Work item
Each line holding the string "third" is to be copied from the data.

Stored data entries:
——

import Literature.Analysis.FunctionSpaces.PolchinskiEntropyDerivativeSmoothed
import Mathlib.Analysis.Convex.Integral
import HarnessLib

/-!
# Auxiliary estimates for the exchange inequality in the smoothed class
# (Bauerschmidt–Bodineau–Dagallier, proof of Theorem 3, when `V₀` is unbounded above)

Topic `Literature/Analysis/FunctionSpaces`; "proof architecture" file behind the named fact
`Polchinski.BauerschmidtBodineau_multiscaleBakryEmery` ([BBD] Theorem 3, `MultiscaleBakryEmery.lean`).

This file collects the three self-contained inputs of the smoothed-class exchange inequality
(`PolchinskiExchangeSmoothed.lean`, in preparation): (i) `Ψ`-domination of third partials,
(ii) a Gaussian lower bound `E_{C_s}[Ψ(y+·)] ≥ m e^{−2c₂‖y‖²}` UNIFORM in the scale `s` near `t`
(Jensen + Fernique), and (iii) the per-pair master bound for the tempered slope of
`Z·Ċ^{kl}m_km_l/u` — the exact second-order identity `q_s − q_t − h q̇ = S_Zθ_t + Z_sR₂ + Dθ_t·r` of the
`1`-homogeneous map `(u, z, w) ↦ (w−uz)_k(w−uz)_l/u` and elementary bounds, with the normalized
increments `δu, δz, δm` kept as free parameters `D_u, D_z, D_m` (so that the same bound serves where
`Z_t(y)` is large — `D ∝ |h|` — and where it is small — `D` tame).

## Main results (sorry-free; no new definitions, no new named facts)

* `dominated_partial₃`, `eventually_mul_exp_neg_le_atom`, `sqrtEnergy_pair_bound`.

Nothing here concerns Yang–Mills (R4 = `BalabanLadder.UV` only).

## References

* [BauerschmidtBodineauDagallier2023] R. Bauerschmidt, T. Bodineau, B. Dagallier, Probab. Surveys 21
  (2024) 200–290, arXiv:2307.07619 — Theorem 3 proof p0016 L47–153, Lemma 1 p0016–p0017, Prop 5 p0014.
  READ (held text `paper:arxiv-2307.07619`).
* [DapratoZabczyk1992] G. Da Prato, J. Zabczyk, Stochastic Equations in Infinite Dimensions — Thm 2.7
  (Fernique; Gaussian exponential moments).
-/

noncomputable section

-- nested operator-norm instances `E →L[ℝ] E →L[ℝ] E →L[ℝ] ℝ`
set_option maxSynthPendingDepth 4

open MeasureTheory ProbabilityTheory Filter Topology Set
open scoped RealInnerProductSpace Matrix MatrixOrder

namespace Literature.Analysis.FunctionSpaces

namespace Polchinski

variable {N : ℕ}

/-! ### Helpers -/

section Helpers

/-- A bounded continuous shift `ζ ↦ H(y+ζ)` is integrable for a finite measure. [folklore] -/
private theorem integrable_shift'' {Y : Type*} [NormedAddCommGroup Y] {H : EuclideanSpace ℝ (Fin N) → Y}
    (hHc : Continuous H) {MH : ℝ} (hH : ∀ x, ‖H x‖ ≤ MH) (P : Measure (EuclideanSpace ℝ (Fin N)))
    [IsFiniteMeasure P] (y : EuclideanSpace ℝ (Fin N)) : Integrable (fun ζ => H (y + ζ)) P :=
  Integrable.of_bound (hHc.comp (continuous_const.add continuous_id)).aestronglyMeasurable MH
    (Eventually.of_forall fun ζ => hH (y + ζ))

/-- `Ψ`-domination of the third partials `x ↦ D³G(x)(v, w, w′)` (as partials of partials).
[cite: Rudin1976, Thm 9.19] -/
theorem dominated_partial₃ {Ψ G : EuclideanSpace ℝ (Fin N) → ℝ} {BG : ℝ} {M : ℕ} (hM : 1 ≤ M)
    (hG : ContDiff ℝ ((M + 3 : ℕ) : WithTop ℕ∞) G)
    (hBG : ∀ n ≤ M + 3, ∀ x, ‖iteratedFDeriv ℝ n G x‖ ≤ BG)
    (hwG : ∀ n ≤ M + 3, ∀ δ : ℝ, 0 < δ → ∃ c : ℝ, 0 ≤ c ∧
      ∀ (P : Measure (EuclideanSpace ℝ (Fin N))) [IsProbabilityMeasure P] (y : EuclideanSpace ℝ (Fin N)),
        ∫ ζ, ‖iteratedFDeriv ℝ n G (y + ζ)‖ ∂P ≤ c * (∫ ζ, Ψ (y + ζ) ∂P) ^ (1 - δ))
    (v w w' : EuclideanSpace ℝ (Fin N)) :
    ContDiff ℝ M (fun x => fderiv ℝ (fderiv ℝ (fderiv ℝ G)) x v w w') ∧
    (∀ n ≤ M, ∀ x, ‖iteratedFDeriv ℝ n (fun x => fderiv ℝ (fderiv ℝ (fderiv ℝ G)) x v w w') x‖ ≤
      ‖w'‖ * (‖w‖ * (‖v‖ * BG))) ∧
    (∀ n ≤ M, ∀ δ : ℝ, 0 < δ → ∃ c : ℝ, 0 ≤ c ∧
      ∀ (P : Measure (EuclideanSpace ℝ (Fin N))) [IsProbabilityMeasure P] (y : EuclideanSpace ℝ (Fin N)),
        ∫ ζ, ‖iteratedFDeriv ℝ n (fun x => fderiv ℝ (fderiv ℝ (fderiv ℝ G)) x v w w') (y + ζ)‖ ∂P ≤
          c * (∫ ζ, Ψ (y + ζ) ∂P) ^ (1 - δ)) := by
  have h2 := dominated_partial₂ (M := M + 1) (by omega) (Ψ := Ψ) hG hBG hwG v w
  have h3 := dominated_partial (M := M) (Ψ := Ψ) h2.1 h2.2.1 h2.2.2 w'
  have hG4 : ContDiff ℝ 4 G := hG.of_le (by exact_mod_cast (by omega : 4 ≤ M + 3))
  have he : (fun x => fderiv ℝ (fun x => fderiv ℝ (fderiv ℝ G) x v w) x w') =
      fun x => fderiv ℝ (fderiv ℝ (fderiv ℝ G)) x v w w' := by
    funext x
    have hin : HasFDerivAt (fun x => fderiv ℝ (fderiv ℝ G) x v w)
        ((ContinuousLinearMap.apply ℝ ℝ w).comp (fderiv ℝ (fderiv ℝ (fderiv ℝ G)) x v)) x := by
      have h := (ContinuousLinearMap.apply ℝ ℝ w).hasFDerivAt.comp x
        (Cb4.hasFDerivAt_fderiv_partial hG4 v x)
      exact h
    rw [hin.fderiv, ContinuousLinearMap.comp_apply, ContinuousLinearMap.apply_apply,
      Cb4.fderiv₃_symm₂₃ hG4 x v w' w]
  rw [he] at h3
  exact h3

——

Reply to the exercise
(`PolchinskiExchangeSmoothed.lean`, in preparation): (i) `Ψ`-domination of third partials,
/-- `Ψ`-domination of the third partials `x ↦ D³G(x)(v, w, w′)` (as partials of partials).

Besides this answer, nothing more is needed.